The repo to use should match the version of Ubuntu. For Ubuntu 18.04 LTS your have already installed Java 8 so see the rest here: Elasticsearch on Ubuntu. You only need to perform step #2.

Your instructions will look SOMETHING like this:

wget -qO - https://artifacts.elastic.co/GPG-KEY-elasticsearch | sudo apt-key add -
sudo echo "deb https://artifacts.elastic.co/packages/6.x/apt stable main" >> /etc/apt/sources.list.d/elastic.list
sudo apt-get update
sudo apt-get install elasticsearch
sudo systemctl start elasticsearch.service

Spark 2.3.3

By default Spark will run inside the Harness process, there is no need to install it. If you wish to use a Spark cluster, change the appropriate config in Engines that use it.

MongoDB 4.x+

Harness requires a MongoDB server, which may be installed on localhost. It may be run on a remote node or cluster by changing the harness-env described below.

Launching Harness

  • Setup Harness config: for localhost connections you should not need to change the default configuration if MongoDB, Spark, or Elasticsearch are not on localhost, change this in Harness-0.5.0/bin/harness-env

  • Set the path in your env to include the bin directory of both Harness and optionally the Harness Auth server:

    export PATH=/path/to/harness/bin:$PATH`
    
  • Start Other Services: Start all services that Harness and its Engines depend upon. For instance if you are using the Contextual Bandit, start its Vowpal Wabbit dependency first. All other services are covered above.

  • Start Harness:

    harness start # you will get a status message printed
    

    See Commands for a description of the Harness CLI.

Advanced Settings

See Advanced Settings for allowing external connections, using Auth, TLS/SSL, and other settings.

Addendum for Special Uses

Stop here if you are using the Universal Recommender and do not need Auth or TLS.

The Contextual Bandit (optional)

The Contextual Bandit is an included Engine, which can be ignored if not being used.

The Contextual Bandit is a Kappa style online learning Engine based on the Vowpal Wabbit ML compute engine. Install VW:

For macOS get dependencies:

  • brew install boost
  • brew install maven
  • brew install clang

For Ubuntu 16.04+ or Debian get dependencies:

  • sudo apt-get install libboost-program-options-dev zlib1g-dev clang maven

Get, Build, and Install VW binary lib and JNI wrapper

  • Get Vowpal Wabbit, the compute engine used for the Contextual Bandit Harness Template.

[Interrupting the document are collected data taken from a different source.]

import Literature.IUT.LogThetaLattice.GlobalLGPFrobenioidsModFrakPerfFactorial
import Literature.IUT.LogThetaLattice.GlobalLGPFrobenioidsRealification
import Literature.AlgebraicGeometry.Frobenioids.DirectSumPrimes
import Literature.AlgebraicGeometry.Frobenioids.Thm36SubProofs2
import HarnessLib

/-!
# [IUTchIII] Prop. 3.7 (ii) / [FrdI] Thm. 6.4 (i): `ℝ` SUPPORTS the realified divisor monoid `⊕'_v ℝ_{≥0}` of
# `(†𝓕⊛ℝ_𝔪𝔬𝔡)_α`, and the effective realification map `Φ(∗) → Φ^ℝ(∗)` (abc-iut cell, layer L6; sub-row
# «J1-rlf-bridge», piece (3a); written by abc-iut-w4-d015)

S. Mochizuki, *The geometry of Frobenioids I*, Def. 2.4 (ii) p. 48 ("`Λ` supports `M` if … (c) `Λ = ℝ`, `M` is
perfect and perf-factorial, and every `M_𝔭` is `ℝ`-monoprime") [cite: MochizukiFrdI2008, Def. 2.4(ii) p.48], Thm. 6.4
(i) p. 115 ("`(Φ^rlf)^gp(L) = ArithDiv_ℝ(L)`", the realified arithmetic divisors `⊕_v ℝ`) [cite: MochizukiFrdI2008,
Thm. 6.4 (i) p.115]; S. Mochizuki, *Inter-universal Teichmüller theory III*, Prop. 3.7 (ii) p. 110 l. 48–49 ("Write
`(†𝓕⊛ℝ_𝔪𝔬𝔡)_α` for the realification") [claim: Mochizuki2012, status: disputed].

WHY. Piece (3) of the sub-row identifies THE canonical realification `Φ(∗)^rlf` ([FrdI] Def. 2.4 (i), layer L1's
`IsPerfFactorial.Rlf` of the INTEGRAL divisor monoid `Φ(∗) = EffDiv (Places F) (Gamma F) (nonneg F)`, perf-factorial
by `Prop37.isPerfFactorial_effDiv`) with the REAL divisor monoid `Φ^ℝ(∗) := EffDiv (ModelPlaces F) (fun _ ↦ ℝ)
nonnegModel` of abc-iut-L6-t6 / abc-iut-L6-d1 (the divisor monoid of `(†𝓕⊛ℝ_𝔪𝔬𝔡)_α = Prop37.FrakRlfCat F`) via the
UNIVERSAL PROPERTY of `M^pf → M^rlf` among monoids supported by `ℝ` (abc-iut-L2-d2
`RlfUniversal.existsUnique_lift`). This file supplies the two inputs of that argument that concern `Φ^ℝ(∗)` alone:

* `Prop37.realifyEff : effDiv (Places F) (Gamma F) (nonneg F) →+ effDiv (ModelPlaces F) (fun _ ↦ ℝ) nonnegModel`
  — abc-iut-w4-d005's `realifyObjHom` restricted to effective families (`realifyObj_mem_effDiv_iff`), with its
  multiplicative form `realifyEffMul`; injective;
* `Prop37.effDivRealMulEquivDirectSum : EffDiv (ModelPlaces F) (fun _ ↦ ℝ) nonnegModel ≃* directSum (fun _ ↦
  Multiplicative ℝ_{≥0})` — `Φ^ℝ(∗)` IS the direct sum `⊕_{v ∈ ModelPlaces F} ℝ_{≥0}` of layer L1 (`DirectSumMonoids`);
* `DirectSum.isPerfect`, `DirectSum.supports_R_of_isRMonoprime` — a direct sum of `ℝ`-monoprime monoids is supported
  by `ℝ` (perfect; perf-factorial by L1-d2 `DirectSum.isPerfFactorial`; `(⊕ M)_𝔭 ≅ M_{idx 𝔭}` `ℝ`-monoprime by
  `DirectSum.submonoidEquiv`); `Supports.of_mulEquiv_R` (transport);
* **`Prop37.supports_R_effDivReal : Supports (EffDiv (ModelPlaces F) (fun _ ↦ ℝ) nonnegModel) .R`**.

Nothing here asserts a disputed claim or takes a side on [IUTchIII] Cor. 3.12; typed ≠ discharged; instantiated ≠
endorsed.
-/

noncomputable section

open scoped NNReal

/-! ### Direct sums of `ℝ`-monoprime monoids are supported by `ℝ`; transport of `Supports · .R` -/

namespace Literature.AlgebraicGeometry.Frobenioids

open Function Literature.AnabelianGeometry.EtaleTheta

universe u v

/-- **`Supports · .R` transports along isomorphisms of monoids** ([FrdI] Def. 2.4 (ii)(c): perfect, perf-factorial,
every `M_𝔭` `ℝ`-monoprime — each clause iso-invariant). [cite: MochizukiFrdI2008, Def. 2.4(ii) p.48] -/
theorem Supports.of_mulEquiv_R {N N' : Type u} [CommMonoid N] [CommMonoid N'] (e : N ≃* N')
    (h : Supports N MonoidType.R) : Supports N' MonoidType.R := by
  refine ⟨h.1.of_mulEquiv e, h.2.1.of_mulEquiv e, fun 𝔭' => ?_⟩
  exact (h.2.2 (Primes.congr e.symm 𝔭')).of_mulEquiv
    (Primes.submonoidCongr e (Primes.congr e.symm 𝔭') 𝔭' (Primes.congr_apply_congr_symm e 𝔭'))

namespace DirectSum

variable {ι : Type u} {M : ι → Type v} [∀ i, CommMonoid (M i)]

/-- **A direct sum of PERFECT monoids is perfect**: `n`-th powers are bijective componentwise, and the
componentwise `n`-th root of a finitely supported family is finitely supported (`a^n = 1 ⇒ a = 1` in a perfect
monoid). [cite: MochizukiFrdI2008, §0 p.11] -/
theorem isPerfect (hM : ∀ i, IsPerfect (M i)) : IsPerfect (directSum M) := by
  refine ⟨fun n hn => ⟨fun f g hfg => ?_, fun g => ?_⟩⟩
  · refine Subtype.ext (funext fun i => (hM i).bijective_pow n hn |>.1 ?_)
    have := congrArg (fun h : directSum M => (h : ∀ i, M i) i) hfg
    simpa [coe_pow] using this
  · choose r hr using fun i => ((hM i).bijective_pow n hn).2 ((g : ∀ i, M i) i)
    have hsupp : dsupp (fun i => r i) ⊆ dsupp (g : ∀ i, M i) := by
      intro i hi
      rw [dsupp, Set.mem_setOf_eq] at hi ⊢
      intro hgi
      apply hi
      apply ((hM i).bijective_pow n hn).1
      show r i ^ n = (1 : M i) ^ n
      rw [one_pow]
      exact (hr i).trans hgi
    refine ⟨⟨fun i => r i, (finite_dsupp g).subset hsupp⟩, Subtype.ext (funext fun i => ?_)⟩
    show ((⟨fun i => r i, _⟩ : directSum M) ^ n : directSum M).1 i = (g : ∀ i, M i) i
    rw [coe_pow, Pi.pow_apply]
    exact hr i

/-- `IsPerfect` transports along an isomorphism of monoids living in different universes (the tree's
`IsPerfect.of_mulEquiv` is the same-universe case). [cite: MochizukiFrdI2008, §0 p.11] -/
theorem _root_.Literature.AlgebraicGeometry.Frobenioids.IsPerfect.of_mulEquiv_univ {N : Type u} {N' : Type v}
    [CommMonoid N] [CommMonoid N'] (e : N ≃* N') (h : IsPerfect N) : IsPerfect N' := by
  refine ⟨fun n hn => ?_⟩
  have key : (fun a : N' => a ^ n) = e ∘ (fun a : N => a ^ n) ∘ e.symm := by
    funext a
    simp [Function.comp, map_pow]
  rw [key]
  exact e.bijective.comp ((h.bijective_pow n hn).comp e.symm.bijective)

variable [DecidableEq ι]

/-- **A direct sum of `ℝ`-monoprime monoids is supported by `ℝ`** ([FrdI] Def. 2.4 (ii)(c)): perfect (each
`M_i ≅ ℝ_{≥0}` is perfect), perf-factorial (`DirectSum.isPerfFactorial`), and every `(⊕ M)_𝔭 ≅ M_{idx 𝔭}` is
`ℝ`-monoprime (`DirectSum.submonoidEquiv`). [cite: MochizukiFrdI2008, Def. 2.4(ii) p.48] -/
theorem supports_R_of_isRMonoprime {ι : Type u} {M : ι → Type u} [∀ i, CommMonoid (M i)] [DecidableEq ι]
    (hM : ∀ i, IsRMonoprime (M i)) : Supports (directSum M) MonoidType.R := by
  have hmono : ∀ i, IsMonoprime (M i) := fun i => IsMonoprime.ofR (hM i)
  have hperf : ∀ i, IsPerfect (M i) := fun i => by
    obtain ⟨e⟩ := (hM i).nonempty_mulEquiv
    exact isPerfect_multiplicative_nnreal.of_mulEquiv_univ e.symm
  refine ⟨isPerfect hperf, isPerfFactorial hmono, fun P => ?_⟩
  exact (hM (idx hmono P)).of_mulEquiv (submonoidEquiv hmono P (idx hmono P) (primeOf_idx hmono P)).symm

end DirectSum

/-- `ℝ_{≥0}` (multiplicatively) is `ℝ`-monoprime. [cite: MochizukiFrdI2008, §0 p.10] -/
theorem isRMonoprime_multiplicative_nnreal : IsRMonoprime (Multiplicative ℝ≥0) := ⟨⟨MulEquiv.refl _⟩⟩

end Literature.AlgebraicGeometry.Frobenioids

namespace Literature.IUT.LogThetaLattice

namespace Prop37

open NumberField GlobalFrobenioidModels Literature.AlgebraicGeometry.Frobenioids

section Realify

variable (F : Type) [Field F] [NumberField F]

/-! ### The effective realification map `Φ(∗) → Φ^ℝ(∗)` -/

/-- **The realification on effective divisors** `Φ(∗) → Φ^ℝ(∗)`: abc-iut-w4-d005's `realifyObjHom` (integral
families ↦ real families: `ℤ ↪ ℝ` at finite places, identity at archimedean ones) restricted to the effective
families (`realifyObj_mem_effDiv_iff`). [cite: MochizukiFrdI2008, Prop. 5.3 p.103] -/
def realifyEff : effDiv (Places F) (Gamma F) (nonneg F) →+ effDiv (ModelPlaces F) (fun _ => ℝ) nonnegModel where
  toFun D := ⟨realifyObj F D, (realifyObj_mem_effDiv_iff F _).mpr D.2⟩
  map_zero' := Subtype.ext (by
    show realifyObj F (0 : FrakObj (Places F) (Gamma F)) = 0
    rw [← realifyObjHom_apply, map_zero])
  map_add' D₁ D₂ := Subtype.ext (by
    show realifyObj F ((D₁ : FrakObj (Places F) (Gamma F)) + D₂) = realifyObj F D₁ + realifyObj F D₂
    rw [← realifyObjHom_apply, map_add, realifyObjHom_apply, realifyObjHom_apply])

/-- `realifyEff` on underlying families is `realifyObj`. [cite: MochizukiFrdI2008, Prop. 5.3 p.103] -/
@[simp] theorem coe_realifyEff (D : effDiv (Places F) (Gamma F) (nonneg F)) :
    (realifyEff F D : FrakObj (ModelPlaces F) (fun _ => ℝ)) = realifyObj F D := rfl

/-- `realifyEff` is injective (`ℤ ↪ ℝ`; abc-iut-w4-d005 `realifyObj_injective`). [cite: MochizukiFrdI2008, Prop. 5.3 p.103] -/
theorem realifyEff_injective : Function.Injective (realifyEff F) := fun _ _ h =>
  Subtype.ext (realifyObj_injective F (congrArg Subtype.val h))

/-- The effective realification in the MULTIPLICATIVE rendering `Φ(∗) → Φ^ℝ(∗)` of layer L1.
[cite: MochizukiFrdI2008, Prop. 5.3 p.103] -/
def realifyEffMul : EffDiv (Places F) (Gamma F) (nonneg F) →* EffDiv (ModelPlaces F) (fun _ => ℝ) nonnegModel :=
  AddMonoidHom.toMultiplicative (realifyEff F)

/-- `realifyEffMul` unfolded. [cite: MochizukiFrdI2008, Prop. 5.3 p.103] -/
@[simp] theorem realifyEffMul_apply (x : EffDiv (Places F) (Gamma F) (nonneg F)) :
    realifyEffMul F x = Multiplicative.ofAdd (realifyEff F x.toAdd) := rfl

/-- `realifyEffMul` is injective. [cite: MochizukiFrdI2008, Prop. 5.3 p.103] -/
theorem realifyEffMul_injective : Function.Injective (realifyEffMul F) := fun _ _ h =>
  Multiplicative.toAdd.injective (realifyEff_injective F (Multiplicative.ofAdd.injective h))

end Realify

/-! ### `Φ^ℝ(∗) = ⊕_{v ∈ ModelPlaces F} ℝ_{≥0}` and `ℝ` supports it -/

section Real

variable (F : Type) [Field F]

/-- An effective real family has nonnegative classes. [cite: MochizukiFrdI2008, Thm. 6.4 (i) p.115] -/
theorem cls_nonneg_real (D : effDiv (ModelPlaces F) (fun _ => ℝ) nonnegModel) (p : ModelPlaces F) :
    (0 : ℝ) ≤ (D : FrakObj (ModelPlaces F) (fun _ => ℝ)).cls p :=
  D.2 p

/-- The coordinates of an effective real family as a finitely supported family in `∏_v ℝ_{≥0}`.
[cite: MochizukiFrdI2008, Thm. 6.4 (i) p.115] -/
def toDirectSumFun (D : effDiv (ModelPlaces F) (fun _ => ℝ) nonnegModel) : ModelPlaces F → Multiplicative ℝ≥0 :=
  fun p => Multiplicative.ofAdd ⟨(D : FrakObj (ModelPlaces F) (fun _ => ℝ)).cls p, cls_nonneg_real F D p⟩

/-- `toDirectSumFun D` read back in `ℝ`. [cite: MochizukiFrdI2008, Thm. 6.4 (i) p.115] -/
@[simp] theorem coe_toAdd_toDirectSumFun (D : effDiv (ModelPlaces F) (fun _ => ℝ) nonnegModel) (p : ModelPlaces F) :
    ((Multiplicative.toAdd (toDirectSumFun F D p) : ℝ≥0) : ℝ) = (D : FrakObj (ModelPlaces F) (fun _ => ℝ)).cls p :=
  rfl

/-- The support of `toDirectSumFun D` is the support of `D`. [cite: MochizukiFrdI2008, Thm. 6.4 (i) p.115] -/
theorem dsupp_toDirectSumFun (D : effDiv (ModelPlaces F) (fun _ => ℝ) nonnegModel) :
    dsupp (toDirectSumFun F D) = {p | (D : FrakObj (ModelPlaces F) (fun _ => ℝ)).cls p ≠ 0} := by
  ext p
  simp only [dsupp, Set.mem_setOf_eq, toDirectSumFun, ne_eq]
  rw [← ofAdd_zero, Multiplicative.ofAdd.injective.eq_iff, ← NNReal.coe_inj]
  rfl

/-- The real family with coordinates a finitely supported `f ∈ ⊕_v ℝ_{≥0}`. [cite: MochizukiFrdI2008, Thm. 6.4 (i) p.115] -/
def ofDirectSum (f : directSum (fun _ : ModelPlaces F => Multiplicative ℝ≥0)) :
    effDiv (ModelPlaces F) (fun _ => ℝ) nonnegModel :=
  ⟨⟨fun p => ((Multiplicative.toAdd ((f.1 : ModelPlaces F → Multiplicative ℝ≥0) p) : ℝ≥0) : ℝ), by
      refine (DirectSum.finite_dsupp f).subset fun p hp => ?_
      rw [dsupp, Set.mem_setOf_eq]
      intro h1
      exact hp (by rw [h1]; rfl)⟩,
    fun p => AddSubmonoid.mem_nonneg.mpr
      (show (0 : ℝ) ≤ ((Multiplicative.toAdd ((f.1 : ModelPlaces F → Multiplicative ℝ≥0) p) : ℝ≥0) : ℝ) from
        ((Multiplicative.toAdd ((f.1 : ModelPlaces F → Multiplicative ℝ≥0) p)) : ℝ≥0).2)⟩

/-- Classes of `ofDirectSum f`. [cite: MochizukiFrdI2008, Thm. 6.4 (i) p.115] -/
@[simp] theorem ofDirectSum_cls (f : directSum (fun _ : ModelPlaces F => Multiplicative ℝ≥0)) (p : ModelPlaces F) :
    (ofDirectSum F f : FrakObj (ModelPlaces F) (fun _ => ℝ)).cls p =
      ((Multiplicative.toAdd ((f.1 : ModelPlaces F → Multiplicative ℝ≥0) p) : ℝ≥0) : ℝ) := rfl

/-- **`Φ^ℝ(∗)` IS `⊕_{v ∈ ModelPlaces F} ℝ_{≥0}`** ([FrdI] Thm. 6.4 (i) "`(Φ^rlf)^gp(L) = ⊕_v ℝ`": the effective real
families of abc-iut-L6-t6/L6-d1's real datum, multiplicatively, are layer L1's direct sum of copies of `ℝ_{≥0}`),
coordinate by coordinate. [cite: MochizukiFrdI2008, Thm. 6.4 (i) p.115] -/
def effDivRealMulEquivDirectSum :
    EffDiv (ModelPlaces F) (fun _ => ℝ) nonnegModel ≃* directSum (fun _ : ModelPlaces F => Multiplicative ℝ≥0) where
  toFun x := ⟨toDirectSumFun F x.toAdd, by
    show (dsupp (toDirectSumFun F x.toAdd)).Finite
    rw [dsupp_toDirectSumFun]
    exact (x.toAdd : FrakObj (ModelPlaces F) (fun _ => ℝ)).finite⟩
  invFun f := Multiplicative.ofAdd (ofDirectSum F f)
  left_inv x := by
    refine Multiplicative.toAdd.injective (Subtype.ext (FrakObj.ext_cls (funext fun _ => ?_)))
    rfl
  right_inv f := Subtype.ext (funext fun _ => by
    apply Multiplicative.toAdd.injective
    exact NNReal.eq rfl)
  map_mul' x y := Subtype.ext (funext fun p => by
    apply Multiplicative.toAdd.injective
    apply NNReal.eq
    show ((x * y).toAdd : FrakObj (ModelPlaces F) (fun _ => ℝ)).cls p =
      (x.toAdd : FrakObj (ModelPlaces F) (fun _ => ℝ)).cls p + (y.toAdd : FrakObj (ModelPlaces F) (fun _ => ℝ)).cls p
    rw [toAdd_mul, AddSubmonoid.coe_add, FrakObj.cls_add])

/-- Coordinates of `effDivRealMulEquivDirectSum`. [cite: MochizukiFrdI2008, Thm. 6.4 (i) p.115] -/
@[simp] theorem coe_effDivRealMulEquivDirectSum_apply (x : EffDiv (ModelPlaces F) (fun _ => ℝ) nonnegModel)
    (p : ModelPlaces F) :
    ((Multiplicative.toAdd ((effDivRealMulEquivDirectSum F x).1 p) : ℝ≥0) : ℝ) =
      (x.toAdd : FrakObj (ModelPlaces F) (fun _ => ℝ)).cls p := rfl

/-- **`ℝ` supports `Φ^ℝ(∗)`** ([FrdI] Def. 2.4 (ii)(c)): the realified divisor monoid `⊕'_v ℝ_{≥0}` of
`(†𝓕⊛ℝ_𝔪𝔬𝔡)_α` is perfect, perf-factorial, with `ℝ`-monoprime prime components — the standing hypothesis of the
universal property of `M^pf → M^rlf` (abc-iut-L2-d2 `RlfUniversal.existsUnique_lift`) for the target `Φ^ℝ(∗)`.
[cite: MochizukiFrdI2008, Def. 2.4(ii) p.48] -/
theorem supports_R_effDivReal : Supports (EffDiv (ModelPlaces F) (fun _ => ℝ) nonnegModel) MonoidType.R := by
  classical
  exact Supports.of_mulEquiv_R (effDivRealMulEquivDirectSum F).symm
    (DirectSum.supports_R_of_isRMonoprime fun _ => isRMonoprime_multiplicative_nnreal)

/-- In particular `Φ^ℝ(∗)` is perf-factorial. [cite: MochizukiFrdI2008, Def. 2.4(i) p.47] -/
theorem isPerfFactorial_effDivReal : IsPerfFactorial (EffDiv (ModelPlaces F) (fun _ => ℝ) nonnegModel) :=
  (supports_R_effDivReal F).2.1

/-- … and perfect. [cite: MochizukiFrdI2008, §0 p.11] -/
theorem isPerfect_effDivReal : IsPerfect (EffDiv (ModelPlaces F) (fun _ => ℝ) nonnegModel) :=
  (supports_R_effDivReal F).1

end Real

end Prop37

end Literature.IUT.LogThetaLattice

end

This is a requirement for building Harness since this Template is used in integration tests and to run the Contextual bandit.

    To discover the place to put the VW dynamic load lib launch Scala and do:

    aml@ip-x-x-x-x:~$ scala
    Welcome to Scala version 2.11.4 (OpenJDK 64-Bit Server VM, Java 1.8.0_111).
    Type in expressions to have them evaluated.
    Type :help for more information.
    
    scala> System.getProperty("java.library.path")
    res0: String = /usr/java/packages/lib/amd64:/usr/lib/x86_64-linux-gnu/jni:/lib/x86_64-linux-gnu:/usr/lib/x86_64-linux-gnu:/usr/lib/jni:/lib:/usr/lib
    

    For masOS the location may be something like:

    res0: String = /Users/aml/Library/Java/Extensions:/Library/Java/Extensions:/Network/Library/Java/Extensions:/System/Library/Java/Extensions:/usr/lib/java:.
    

    We will use the JNI lib location /usr/lib/jni or its equivalent on your system

    Build VW and install it in the right place. First find the path above using the Scala REPL shell, then make sure the directory exists, you may need to create it, then copy the binary dynamic lib to the jni location.

    git clone https://github.com/pferrel/vowpal_wabbit.git vw
    cd vw
    git checkout 10bd09ab06f59291e04ad7805e88fd3e693b7159
    make java # this builds the vw dynamic lib and the Java JNI wrapper
    cd java
    # for linux
    cp target/libvw_jni.so /usr/lib/jni/ # take from Scala above
    # for macOS
    cp target/libvw_jni.dylib /Users/<yourname>/Library/Java/Extensions/
    mvn test # we will get the Java wrapper from maven when
    # we build Harness so this is only to test that VW is set
    # up to be used by the JVM
    

    This builds and installs the dynamic load lib for VW in a place that the Java JNI wrapper can find it. You are now ready to build the Harness Server. This includes the CLI and services the Harness REST API.

Harness Auth-Server (Optional)

See the Harness Auth-server docs for setup instructions.